● **Activity**
Entries follow. Give back exactly the lines starting at the one containing "dictionary item (D3)" and ending at the one containing "group-action lemmas -/", and no other lines.

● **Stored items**
++++

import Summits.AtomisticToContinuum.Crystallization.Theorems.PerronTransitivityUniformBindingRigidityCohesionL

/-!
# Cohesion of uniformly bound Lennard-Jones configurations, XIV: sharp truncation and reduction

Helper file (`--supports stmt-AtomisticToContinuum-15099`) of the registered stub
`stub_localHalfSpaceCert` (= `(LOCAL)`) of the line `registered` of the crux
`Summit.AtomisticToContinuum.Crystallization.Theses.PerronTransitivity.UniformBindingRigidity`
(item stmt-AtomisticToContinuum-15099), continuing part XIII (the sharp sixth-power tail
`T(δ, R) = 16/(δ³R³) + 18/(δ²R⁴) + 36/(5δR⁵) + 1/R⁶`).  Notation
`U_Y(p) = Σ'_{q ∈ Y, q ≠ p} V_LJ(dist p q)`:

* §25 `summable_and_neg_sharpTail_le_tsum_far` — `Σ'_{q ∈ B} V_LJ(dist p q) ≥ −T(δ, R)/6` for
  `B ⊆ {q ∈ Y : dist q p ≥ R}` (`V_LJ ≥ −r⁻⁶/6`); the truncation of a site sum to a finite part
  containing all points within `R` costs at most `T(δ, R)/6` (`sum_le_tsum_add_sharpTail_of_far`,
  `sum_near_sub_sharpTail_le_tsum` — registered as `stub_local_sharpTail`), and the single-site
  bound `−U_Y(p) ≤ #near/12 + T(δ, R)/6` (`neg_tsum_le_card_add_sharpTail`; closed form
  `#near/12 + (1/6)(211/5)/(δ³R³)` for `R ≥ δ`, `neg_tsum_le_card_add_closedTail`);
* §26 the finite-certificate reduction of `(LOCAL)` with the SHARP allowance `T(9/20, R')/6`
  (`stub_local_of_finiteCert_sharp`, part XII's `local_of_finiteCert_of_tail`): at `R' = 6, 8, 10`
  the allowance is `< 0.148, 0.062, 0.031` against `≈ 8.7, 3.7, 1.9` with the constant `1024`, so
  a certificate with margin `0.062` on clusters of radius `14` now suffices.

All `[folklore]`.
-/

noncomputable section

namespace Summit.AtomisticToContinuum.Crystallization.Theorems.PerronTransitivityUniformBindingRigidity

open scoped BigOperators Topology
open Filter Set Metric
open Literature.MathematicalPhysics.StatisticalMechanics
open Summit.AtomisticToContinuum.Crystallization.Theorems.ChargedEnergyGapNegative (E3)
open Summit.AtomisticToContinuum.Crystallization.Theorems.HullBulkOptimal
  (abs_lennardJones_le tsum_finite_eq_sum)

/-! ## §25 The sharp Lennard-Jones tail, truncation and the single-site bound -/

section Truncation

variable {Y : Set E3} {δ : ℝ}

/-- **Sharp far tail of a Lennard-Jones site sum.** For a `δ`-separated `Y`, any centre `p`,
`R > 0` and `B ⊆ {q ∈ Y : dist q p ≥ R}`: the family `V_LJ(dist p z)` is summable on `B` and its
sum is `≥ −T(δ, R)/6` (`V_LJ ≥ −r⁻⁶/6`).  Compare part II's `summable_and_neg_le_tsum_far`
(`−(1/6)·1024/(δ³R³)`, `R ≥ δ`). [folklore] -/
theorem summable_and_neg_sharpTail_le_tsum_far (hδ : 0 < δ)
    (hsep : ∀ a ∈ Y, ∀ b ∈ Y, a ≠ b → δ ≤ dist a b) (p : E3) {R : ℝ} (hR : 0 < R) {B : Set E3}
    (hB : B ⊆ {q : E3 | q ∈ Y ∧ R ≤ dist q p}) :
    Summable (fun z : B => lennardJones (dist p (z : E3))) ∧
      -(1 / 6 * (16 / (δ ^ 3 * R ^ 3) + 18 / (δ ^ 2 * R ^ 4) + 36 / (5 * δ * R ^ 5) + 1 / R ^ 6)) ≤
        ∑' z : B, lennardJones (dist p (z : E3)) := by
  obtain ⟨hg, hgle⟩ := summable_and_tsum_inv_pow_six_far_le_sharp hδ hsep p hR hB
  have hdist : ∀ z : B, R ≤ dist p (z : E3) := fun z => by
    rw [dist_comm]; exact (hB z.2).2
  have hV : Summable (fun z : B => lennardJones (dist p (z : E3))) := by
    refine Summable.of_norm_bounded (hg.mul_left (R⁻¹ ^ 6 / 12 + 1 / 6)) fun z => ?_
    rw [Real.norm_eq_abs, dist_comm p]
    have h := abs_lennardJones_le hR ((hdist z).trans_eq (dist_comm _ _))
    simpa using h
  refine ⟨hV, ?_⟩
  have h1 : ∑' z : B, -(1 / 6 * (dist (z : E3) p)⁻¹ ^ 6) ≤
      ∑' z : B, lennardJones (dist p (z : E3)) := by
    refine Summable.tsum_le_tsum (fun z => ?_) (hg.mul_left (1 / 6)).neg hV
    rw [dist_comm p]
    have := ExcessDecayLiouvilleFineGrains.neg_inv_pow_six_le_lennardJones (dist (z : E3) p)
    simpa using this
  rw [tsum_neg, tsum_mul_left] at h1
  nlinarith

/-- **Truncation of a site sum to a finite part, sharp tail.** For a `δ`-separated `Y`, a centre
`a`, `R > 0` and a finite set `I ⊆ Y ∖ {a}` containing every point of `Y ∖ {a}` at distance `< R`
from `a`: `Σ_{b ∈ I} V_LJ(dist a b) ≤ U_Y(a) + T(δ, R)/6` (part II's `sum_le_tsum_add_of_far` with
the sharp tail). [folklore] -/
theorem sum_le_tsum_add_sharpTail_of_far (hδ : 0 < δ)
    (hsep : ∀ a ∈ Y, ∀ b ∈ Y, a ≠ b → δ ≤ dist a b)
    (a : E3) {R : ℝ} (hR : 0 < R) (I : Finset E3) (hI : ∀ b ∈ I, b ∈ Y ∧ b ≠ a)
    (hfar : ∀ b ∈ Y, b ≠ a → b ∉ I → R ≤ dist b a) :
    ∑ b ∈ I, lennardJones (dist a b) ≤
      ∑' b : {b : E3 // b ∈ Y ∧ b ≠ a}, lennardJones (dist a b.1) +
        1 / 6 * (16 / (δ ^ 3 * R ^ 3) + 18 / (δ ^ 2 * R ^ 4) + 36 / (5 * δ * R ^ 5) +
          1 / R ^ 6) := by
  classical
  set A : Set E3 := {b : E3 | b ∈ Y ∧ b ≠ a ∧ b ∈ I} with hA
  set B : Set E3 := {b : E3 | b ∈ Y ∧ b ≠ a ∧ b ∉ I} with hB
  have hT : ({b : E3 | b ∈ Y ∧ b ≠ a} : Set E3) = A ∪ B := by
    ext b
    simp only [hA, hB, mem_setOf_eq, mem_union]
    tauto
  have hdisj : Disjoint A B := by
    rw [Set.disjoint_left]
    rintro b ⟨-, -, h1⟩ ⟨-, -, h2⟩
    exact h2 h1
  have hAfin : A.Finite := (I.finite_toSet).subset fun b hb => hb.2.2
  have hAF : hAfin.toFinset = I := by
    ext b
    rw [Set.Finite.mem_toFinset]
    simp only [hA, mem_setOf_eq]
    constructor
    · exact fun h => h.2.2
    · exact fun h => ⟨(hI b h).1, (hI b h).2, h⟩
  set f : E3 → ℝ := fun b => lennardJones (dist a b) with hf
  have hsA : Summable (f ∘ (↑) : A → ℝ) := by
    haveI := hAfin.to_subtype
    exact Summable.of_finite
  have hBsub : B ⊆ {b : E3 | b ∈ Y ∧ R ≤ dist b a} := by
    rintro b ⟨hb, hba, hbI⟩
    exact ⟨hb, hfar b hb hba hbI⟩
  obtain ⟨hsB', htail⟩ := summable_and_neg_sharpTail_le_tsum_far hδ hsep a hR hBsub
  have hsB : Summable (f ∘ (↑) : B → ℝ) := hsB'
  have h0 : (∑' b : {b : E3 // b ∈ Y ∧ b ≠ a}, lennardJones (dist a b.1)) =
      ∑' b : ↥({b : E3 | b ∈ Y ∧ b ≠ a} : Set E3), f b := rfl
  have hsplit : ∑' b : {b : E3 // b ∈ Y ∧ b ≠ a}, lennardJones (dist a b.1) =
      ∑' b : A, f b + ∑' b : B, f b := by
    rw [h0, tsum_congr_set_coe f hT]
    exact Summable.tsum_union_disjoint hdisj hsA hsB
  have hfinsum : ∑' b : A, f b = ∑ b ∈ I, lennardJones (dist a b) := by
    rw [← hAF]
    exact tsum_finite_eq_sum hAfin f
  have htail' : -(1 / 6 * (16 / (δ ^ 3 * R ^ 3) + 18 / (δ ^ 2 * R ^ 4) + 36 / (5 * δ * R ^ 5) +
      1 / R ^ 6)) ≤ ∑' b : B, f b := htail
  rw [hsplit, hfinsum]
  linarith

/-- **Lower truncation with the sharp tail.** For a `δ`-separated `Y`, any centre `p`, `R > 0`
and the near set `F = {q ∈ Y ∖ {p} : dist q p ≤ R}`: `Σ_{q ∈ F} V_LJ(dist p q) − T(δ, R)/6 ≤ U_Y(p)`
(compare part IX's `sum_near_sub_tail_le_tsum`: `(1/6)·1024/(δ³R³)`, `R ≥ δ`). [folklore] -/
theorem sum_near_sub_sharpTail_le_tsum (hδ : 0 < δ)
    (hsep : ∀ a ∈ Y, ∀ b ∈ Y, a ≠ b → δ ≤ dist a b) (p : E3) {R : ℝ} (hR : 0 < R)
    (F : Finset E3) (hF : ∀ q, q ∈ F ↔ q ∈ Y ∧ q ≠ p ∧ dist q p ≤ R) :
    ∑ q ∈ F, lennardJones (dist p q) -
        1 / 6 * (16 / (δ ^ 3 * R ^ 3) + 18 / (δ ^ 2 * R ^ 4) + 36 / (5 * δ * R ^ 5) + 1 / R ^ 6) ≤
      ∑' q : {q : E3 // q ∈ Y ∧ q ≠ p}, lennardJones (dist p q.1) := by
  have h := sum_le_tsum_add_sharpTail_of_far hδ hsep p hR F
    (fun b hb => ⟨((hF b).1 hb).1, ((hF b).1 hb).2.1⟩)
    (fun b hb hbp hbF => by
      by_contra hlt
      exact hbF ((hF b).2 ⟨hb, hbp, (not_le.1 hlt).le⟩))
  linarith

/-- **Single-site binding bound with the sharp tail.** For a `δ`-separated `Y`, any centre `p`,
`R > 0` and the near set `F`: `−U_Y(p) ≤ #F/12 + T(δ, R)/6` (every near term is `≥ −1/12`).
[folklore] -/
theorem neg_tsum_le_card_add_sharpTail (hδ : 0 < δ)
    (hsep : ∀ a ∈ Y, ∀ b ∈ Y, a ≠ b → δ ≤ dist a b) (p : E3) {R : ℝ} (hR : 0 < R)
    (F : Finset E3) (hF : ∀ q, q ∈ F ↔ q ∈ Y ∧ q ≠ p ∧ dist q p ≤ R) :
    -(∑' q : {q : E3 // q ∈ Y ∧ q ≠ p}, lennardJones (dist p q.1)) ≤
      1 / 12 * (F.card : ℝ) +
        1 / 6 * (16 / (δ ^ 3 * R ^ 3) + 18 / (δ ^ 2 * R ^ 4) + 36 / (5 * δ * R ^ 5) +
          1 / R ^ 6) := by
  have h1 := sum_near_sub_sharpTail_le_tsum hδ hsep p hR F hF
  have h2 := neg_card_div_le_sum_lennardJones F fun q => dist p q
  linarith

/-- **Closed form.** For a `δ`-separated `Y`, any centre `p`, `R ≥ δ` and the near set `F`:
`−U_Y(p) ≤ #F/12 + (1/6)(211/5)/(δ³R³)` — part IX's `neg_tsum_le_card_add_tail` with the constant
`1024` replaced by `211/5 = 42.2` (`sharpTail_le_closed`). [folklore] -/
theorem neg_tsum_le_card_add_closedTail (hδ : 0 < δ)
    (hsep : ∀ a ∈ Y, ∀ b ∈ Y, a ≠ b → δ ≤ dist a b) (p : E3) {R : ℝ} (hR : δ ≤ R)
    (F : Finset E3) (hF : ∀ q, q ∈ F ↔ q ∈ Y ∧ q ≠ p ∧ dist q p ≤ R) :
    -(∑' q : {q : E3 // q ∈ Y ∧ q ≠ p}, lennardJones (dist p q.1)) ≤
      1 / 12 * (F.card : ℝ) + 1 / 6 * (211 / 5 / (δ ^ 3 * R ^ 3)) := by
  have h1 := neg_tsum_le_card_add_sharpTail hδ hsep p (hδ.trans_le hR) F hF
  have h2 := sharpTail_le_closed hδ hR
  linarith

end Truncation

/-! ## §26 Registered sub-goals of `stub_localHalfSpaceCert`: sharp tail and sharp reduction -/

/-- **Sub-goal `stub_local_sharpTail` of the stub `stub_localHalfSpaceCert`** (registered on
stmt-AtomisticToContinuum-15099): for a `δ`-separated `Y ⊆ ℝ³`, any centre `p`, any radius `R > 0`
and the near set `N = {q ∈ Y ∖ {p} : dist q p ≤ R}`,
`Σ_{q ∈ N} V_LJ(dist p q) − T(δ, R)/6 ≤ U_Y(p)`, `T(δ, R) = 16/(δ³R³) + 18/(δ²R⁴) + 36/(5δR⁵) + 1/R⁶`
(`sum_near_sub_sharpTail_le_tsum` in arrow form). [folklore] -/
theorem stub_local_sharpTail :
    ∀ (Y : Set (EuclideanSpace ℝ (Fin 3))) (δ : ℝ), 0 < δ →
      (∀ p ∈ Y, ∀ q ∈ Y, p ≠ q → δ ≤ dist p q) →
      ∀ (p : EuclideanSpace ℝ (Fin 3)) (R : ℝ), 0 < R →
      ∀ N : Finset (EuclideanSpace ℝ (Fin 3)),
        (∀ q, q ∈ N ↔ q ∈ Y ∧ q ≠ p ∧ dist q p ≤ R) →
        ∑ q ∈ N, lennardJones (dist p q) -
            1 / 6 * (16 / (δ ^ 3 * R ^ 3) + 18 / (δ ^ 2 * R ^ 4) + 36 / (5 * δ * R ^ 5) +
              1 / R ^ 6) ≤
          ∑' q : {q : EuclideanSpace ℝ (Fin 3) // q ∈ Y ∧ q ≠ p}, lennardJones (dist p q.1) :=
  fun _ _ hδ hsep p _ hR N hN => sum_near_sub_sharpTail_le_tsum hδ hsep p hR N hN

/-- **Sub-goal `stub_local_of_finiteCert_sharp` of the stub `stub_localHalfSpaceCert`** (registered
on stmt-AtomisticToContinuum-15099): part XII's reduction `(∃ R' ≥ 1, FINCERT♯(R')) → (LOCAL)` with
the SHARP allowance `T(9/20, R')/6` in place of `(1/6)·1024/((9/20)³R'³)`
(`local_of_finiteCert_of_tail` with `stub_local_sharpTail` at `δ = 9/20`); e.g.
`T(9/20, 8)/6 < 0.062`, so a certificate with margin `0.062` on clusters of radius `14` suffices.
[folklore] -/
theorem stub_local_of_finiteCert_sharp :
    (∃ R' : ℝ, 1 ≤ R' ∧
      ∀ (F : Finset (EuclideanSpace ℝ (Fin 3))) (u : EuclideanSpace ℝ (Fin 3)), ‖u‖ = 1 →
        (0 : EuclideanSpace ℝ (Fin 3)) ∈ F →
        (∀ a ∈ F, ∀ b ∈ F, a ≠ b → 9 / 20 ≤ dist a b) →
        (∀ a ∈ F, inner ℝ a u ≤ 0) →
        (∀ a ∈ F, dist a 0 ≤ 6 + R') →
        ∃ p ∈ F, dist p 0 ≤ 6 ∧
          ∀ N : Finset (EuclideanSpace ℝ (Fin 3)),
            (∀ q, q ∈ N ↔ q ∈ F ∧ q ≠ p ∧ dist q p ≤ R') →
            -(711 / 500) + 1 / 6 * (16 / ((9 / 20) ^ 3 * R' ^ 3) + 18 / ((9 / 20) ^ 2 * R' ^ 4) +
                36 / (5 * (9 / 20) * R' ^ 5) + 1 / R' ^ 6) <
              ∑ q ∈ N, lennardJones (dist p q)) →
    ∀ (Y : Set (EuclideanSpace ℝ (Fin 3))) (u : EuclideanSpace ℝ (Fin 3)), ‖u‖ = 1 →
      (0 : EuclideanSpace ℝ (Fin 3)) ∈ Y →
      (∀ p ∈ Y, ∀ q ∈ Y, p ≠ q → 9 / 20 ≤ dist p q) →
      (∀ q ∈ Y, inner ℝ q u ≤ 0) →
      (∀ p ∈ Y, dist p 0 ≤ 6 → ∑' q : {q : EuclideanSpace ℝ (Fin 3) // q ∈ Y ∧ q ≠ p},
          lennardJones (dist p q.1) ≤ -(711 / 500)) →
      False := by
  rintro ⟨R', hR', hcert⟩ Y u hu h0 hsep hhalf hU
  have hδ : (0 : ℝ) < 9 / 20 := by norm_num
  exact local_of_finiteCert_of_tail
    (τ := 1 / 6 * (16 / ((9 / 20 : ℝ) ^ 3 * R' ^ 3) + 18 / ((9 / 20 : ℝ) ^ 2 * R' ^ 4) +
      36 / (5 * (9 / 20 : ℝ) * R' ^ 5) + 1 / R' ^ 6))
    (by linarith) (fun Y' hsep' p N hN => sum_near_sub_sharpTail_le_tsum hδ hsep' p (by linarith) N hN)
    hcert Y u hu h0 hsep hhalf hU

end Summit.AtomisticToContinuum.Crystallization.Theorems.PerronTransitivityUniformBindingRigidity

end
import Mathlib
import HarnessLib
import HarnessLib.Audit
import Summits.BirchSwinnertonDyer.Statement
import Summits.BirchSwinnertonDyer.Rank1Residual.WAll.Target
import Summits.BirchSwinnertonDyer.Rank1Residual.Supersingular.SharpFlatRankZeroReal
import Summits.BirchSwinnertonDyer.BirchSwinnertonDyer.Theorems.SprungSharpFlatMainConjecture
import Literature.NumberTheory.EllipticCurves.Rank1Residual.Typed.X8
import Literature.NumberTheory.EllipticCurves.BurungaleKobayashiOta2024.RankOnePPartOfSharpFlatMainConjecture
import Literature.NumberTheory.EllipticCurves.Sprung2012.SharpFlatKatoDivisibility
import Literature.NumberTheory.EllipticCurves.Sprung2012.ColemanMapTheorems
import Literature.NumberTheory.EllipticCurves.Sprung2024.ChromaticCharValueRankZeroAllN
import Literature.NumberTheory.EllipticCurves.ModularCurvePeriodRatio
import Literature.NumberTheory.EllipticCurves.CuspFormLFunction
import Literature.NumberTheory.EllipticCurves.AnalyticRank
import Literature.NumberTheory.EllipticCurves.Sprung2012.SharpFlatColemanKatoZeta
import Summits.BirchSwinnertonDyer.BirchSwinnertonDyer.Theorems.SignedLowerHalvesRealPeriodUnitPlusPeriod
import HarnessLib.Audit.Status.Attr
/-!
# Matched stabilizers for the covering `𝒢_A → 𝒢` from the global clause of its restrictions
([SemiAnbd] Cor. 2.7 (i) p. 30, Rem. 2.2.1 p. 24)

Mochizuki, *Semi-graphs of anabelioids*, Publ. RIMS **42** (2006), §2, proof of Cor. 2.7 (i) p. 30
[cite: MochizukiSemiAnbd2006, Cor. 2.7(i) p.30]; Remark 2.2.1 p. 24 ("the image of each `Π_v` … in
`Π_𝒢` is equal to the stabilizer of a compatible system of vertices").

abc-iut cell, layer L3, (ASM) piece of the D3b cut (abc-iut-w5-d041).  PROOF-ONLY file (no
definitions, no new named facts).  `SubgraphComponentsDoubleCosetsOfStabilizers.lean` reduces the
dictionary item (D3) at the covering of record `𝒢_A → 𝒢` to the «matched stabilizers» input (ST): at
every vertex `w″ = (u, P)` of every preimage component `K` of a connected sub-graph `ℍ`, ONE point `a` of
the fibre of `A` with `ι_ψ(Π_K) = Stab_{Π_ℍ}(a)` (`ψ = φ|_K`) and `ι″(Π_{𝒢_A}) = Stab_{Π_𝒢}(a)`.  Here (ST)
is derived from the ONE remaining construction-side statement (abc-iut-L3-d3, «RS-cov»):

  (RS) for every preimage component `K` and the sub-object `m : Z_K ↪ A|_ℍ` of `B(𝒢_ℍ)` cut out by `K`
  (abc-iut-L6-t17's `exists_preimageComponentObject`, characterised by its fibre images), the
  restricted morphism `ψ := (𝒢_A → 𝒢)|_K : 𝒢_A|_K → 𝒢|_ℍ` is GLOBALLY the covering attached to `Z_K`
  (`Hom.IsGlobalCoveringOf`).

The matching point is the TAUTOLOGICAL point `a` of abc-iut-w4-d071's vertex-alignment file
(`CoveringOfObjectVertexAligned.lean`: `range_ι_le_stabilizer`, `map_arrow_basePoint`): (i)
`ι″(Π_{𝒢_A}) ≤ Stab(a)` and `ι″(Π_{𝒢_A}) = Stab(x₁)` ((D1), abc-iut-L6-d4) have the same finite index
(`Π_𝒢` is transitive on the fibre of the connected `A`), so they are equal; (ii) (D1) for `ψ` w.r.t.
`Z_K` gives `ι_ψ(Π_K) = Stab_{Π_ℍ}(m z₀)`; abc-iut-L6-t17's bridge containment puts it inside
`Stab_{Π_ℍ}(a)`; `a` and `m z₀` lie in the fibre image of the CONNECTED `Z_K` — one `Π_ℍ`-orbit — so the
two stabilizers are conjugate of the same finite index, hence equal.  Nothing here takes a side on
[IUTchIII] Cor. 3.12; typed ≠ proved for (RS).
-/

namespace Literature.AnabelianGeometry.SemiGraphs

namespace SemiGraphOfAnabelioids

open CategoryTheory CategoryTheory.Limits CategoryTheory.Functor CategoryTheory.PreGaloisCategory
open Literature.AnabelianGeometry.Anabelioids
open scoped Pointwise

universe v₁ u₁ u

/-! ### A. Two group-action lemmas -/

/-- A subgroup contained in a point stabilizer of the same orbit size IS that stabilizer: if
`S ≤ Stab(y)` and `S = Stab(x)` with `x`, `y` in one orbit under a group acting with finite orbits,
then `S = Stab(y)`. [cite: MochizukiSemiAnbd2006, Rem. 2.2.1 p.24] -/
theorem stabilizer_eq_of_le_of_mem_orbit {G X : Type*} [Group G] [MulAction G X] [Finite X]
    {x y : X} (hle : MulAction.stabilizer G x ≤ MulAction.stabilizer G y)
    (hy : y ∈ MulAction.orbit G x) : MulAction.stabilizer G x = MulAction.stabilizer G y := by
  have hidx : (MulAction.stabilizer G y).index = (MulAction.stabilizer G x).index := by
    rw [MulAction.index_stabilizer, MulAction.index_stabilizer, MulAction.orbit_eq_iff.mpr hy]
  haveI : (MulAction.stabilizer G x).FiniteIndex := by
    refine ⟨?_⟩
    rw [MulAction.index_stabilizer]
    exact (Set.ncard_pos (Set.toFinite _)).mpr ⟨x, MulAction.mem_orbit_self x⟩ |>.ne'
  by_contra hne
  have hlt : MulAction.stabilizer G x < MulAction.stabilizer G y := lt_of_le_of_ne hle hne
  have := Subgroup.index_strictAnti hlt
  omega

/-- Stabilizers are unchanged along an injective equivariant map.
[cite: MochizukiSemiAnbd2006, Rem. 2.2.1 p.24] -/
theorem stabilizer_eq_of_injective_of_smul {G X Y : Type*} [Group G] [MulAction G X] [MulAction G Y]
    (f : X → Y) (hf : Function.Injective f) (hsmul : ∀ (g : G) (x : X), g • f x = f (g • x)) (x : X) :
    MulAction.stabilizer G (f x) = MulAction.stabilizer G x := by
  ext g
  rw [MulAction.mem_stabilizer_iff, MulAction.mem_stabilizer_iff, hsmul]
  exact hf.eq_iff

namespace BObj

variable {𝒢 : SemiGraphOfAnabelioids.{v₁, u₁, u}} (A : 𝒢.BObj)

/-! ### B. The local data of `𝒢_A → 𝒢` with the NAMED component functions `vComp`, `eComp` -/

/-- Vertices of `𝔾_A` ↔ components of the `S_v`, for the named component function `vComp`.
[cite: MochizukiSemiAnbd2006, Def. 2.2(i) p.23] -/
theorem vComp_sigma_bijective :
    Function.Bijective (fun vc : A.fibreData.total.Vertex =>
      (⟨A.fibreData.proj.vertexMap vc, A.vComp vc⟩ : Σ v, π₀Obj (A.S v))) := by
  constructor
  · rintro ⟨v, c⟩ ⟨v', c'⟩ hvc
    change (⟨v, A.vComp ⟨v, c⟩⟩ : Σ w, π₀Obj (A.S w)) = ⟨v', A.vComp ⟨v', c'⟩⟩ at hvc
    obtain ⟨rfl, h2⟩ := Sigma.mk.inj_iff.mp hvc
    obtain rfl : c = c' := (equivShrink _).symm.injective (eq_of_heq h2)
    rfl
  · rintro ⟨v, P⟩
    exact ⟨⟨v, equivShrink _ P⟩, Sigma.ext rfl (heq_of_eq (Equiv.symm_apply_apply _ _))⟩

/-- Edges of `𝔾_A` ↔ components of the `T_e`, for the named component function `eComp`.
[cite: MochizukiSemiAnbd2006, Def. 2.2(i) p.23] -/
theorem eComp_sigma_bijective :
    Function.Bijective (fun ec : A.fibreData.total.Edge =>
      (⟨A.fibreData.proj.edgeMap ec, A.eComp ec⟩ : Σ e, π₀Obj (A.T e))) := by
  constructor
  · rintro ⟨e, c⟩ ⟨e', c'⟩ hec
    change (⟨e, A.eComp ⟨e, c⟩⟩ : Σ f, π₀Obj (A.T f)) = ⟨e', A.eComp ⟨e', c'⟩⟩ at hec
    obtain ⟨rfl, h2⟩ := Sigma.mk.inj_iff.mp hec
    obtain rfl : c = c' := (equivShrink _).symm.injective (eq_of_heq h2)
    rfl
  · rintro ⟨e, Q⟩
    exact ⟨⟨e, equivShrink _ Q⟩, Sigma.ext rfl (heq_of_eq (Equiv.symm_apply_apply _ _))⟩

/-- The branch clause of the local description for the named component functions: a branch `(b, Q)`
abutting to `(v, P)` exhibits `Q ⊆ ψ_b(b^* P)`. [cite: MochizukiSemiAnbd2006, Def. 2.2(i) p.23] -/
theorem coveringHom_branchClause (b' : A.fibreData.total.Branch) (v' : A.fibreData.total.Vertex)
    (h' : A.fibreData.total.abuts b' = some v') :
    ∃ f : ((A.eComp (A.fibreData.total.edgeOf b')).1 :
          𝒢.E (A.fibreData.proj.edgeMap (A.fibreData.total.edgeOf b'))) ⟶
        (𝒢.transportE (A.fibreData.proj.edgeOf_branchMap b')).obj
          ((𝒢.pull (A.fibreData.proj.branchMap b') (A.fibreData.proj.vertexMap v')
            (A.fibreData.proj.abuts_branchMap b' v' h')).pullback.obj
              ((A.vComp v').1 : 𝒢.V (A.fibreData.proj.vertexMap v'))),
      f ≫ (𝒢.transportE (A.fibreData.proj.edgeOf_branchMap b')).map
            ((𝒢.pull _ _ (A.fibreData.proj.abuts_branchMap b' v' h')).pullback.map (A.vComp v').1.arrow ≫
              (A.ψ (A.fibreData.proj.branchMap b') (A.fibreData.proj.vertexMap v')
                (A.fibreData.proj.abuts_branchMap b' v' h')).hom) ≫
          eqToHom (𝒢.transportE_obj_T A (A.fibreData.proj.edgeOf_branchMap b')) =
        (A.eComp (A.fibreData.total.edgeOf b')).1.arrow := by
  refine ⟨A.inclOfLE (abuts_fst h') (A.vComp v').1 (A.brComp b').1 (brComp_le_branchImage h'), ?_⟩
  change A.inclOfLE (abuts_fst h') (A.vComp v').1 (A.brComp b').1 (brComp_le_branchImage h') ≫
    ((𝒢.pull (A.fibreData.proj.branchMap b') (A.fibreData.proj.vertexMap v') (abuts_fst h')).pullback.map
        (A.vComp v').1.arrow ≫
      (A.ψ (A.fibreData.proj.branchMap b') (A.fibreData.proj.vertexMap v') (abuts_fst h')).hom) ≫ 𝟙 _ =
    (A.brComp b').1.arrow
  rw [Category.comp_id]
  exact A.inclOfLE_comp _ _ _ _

++++

● **Answer for this exercise**
dictionary item (D3) at the covering of record `𝒢_A → 𝒢` to the «matched stabilizers» input (ST): at
every vertex `w″ = (u, P)` of every preimage component `K` of a connected sub-graph `ℍ`, ONE point `a` of
the fibre of `A` with `ι_ψ(Π_K) = Stab_{Π_ℍ}(a)` (`ψ = φ|_K`) and `ι″(Π_{𝒢_A}) = Stab_{Π_𝒢}(a)`.  Here (ST)
is derived from the ONE remaining construction-side statement (abc-iut-L3-d3, «RS-cov»):

  (RS) for every preimage component `K` and the sub-object `m : Z_K ↪ A|_ℍ` of `B(𝒢_ℍ)` cut out by `K`
  (abc-iut-L6-t17's `exists_preimageComponentObject`, characterised by its fibre images), the
  restricted morphism `ψ := (𝒢_A → 𝒢)|_K : 𝒢_A|_K → 𝒢|_ℍ` is GLOBALLY the covering attached to `Z_K`
  (`Hom.IsGlobalCoveringOf`).

The matching point is the TAUTOLOGICAL point `a` of abc-iut-w4-d071's vertex-alignment file
(`CoveringOfObjectVertexAligned.lean`: `range_ι_le_stabilizer`, `map_arrow_basePoint`): (i)
`ι″(Π_{𝒢_A}) ≤ Stab(a)` and `ι″(Π_{𝒢_A}) = Stab(x₁)` ((D1), abc-iut-L6-d4) have the same finite index
(`Π_𝒢` is transitive on the fibre of the connected `A`), so they are equal; (ii) (D1) for `ψ` w.r.t.
`Z_K` gives `ι_ψ(Π_K) = Stab_{Π_ℍ}(m z₀)`; abc-iut-L6-t17's bridge containment puts it inside
`Stab_{Π_ℍ}(a)`; `a` and `m z₀` lie in the fibre image of the CONNECTED `Z_K` — one `Π_ℍ`-orbit — so the
two stabilizers are conjugate of the same finite index, hence equal.  Nothing here takes a side on
[IUTchIII] Cor. 3.12; typed ≠ proved for (RS).
-/

namespace Literature.AnabelianGeometry.SemiGraphs

namespace SemiGraphOfAnabelioids

open CategoryTheory CategoryTheory.Limits CategoryTheory.Functor CategoryTheory.PreGaloisCategory
open Literature.AnabelianGeometry.Anabelioids
open scoped Pointwise

universe v₁ u₁ u

/-! ### A. Two group-action lemmas -/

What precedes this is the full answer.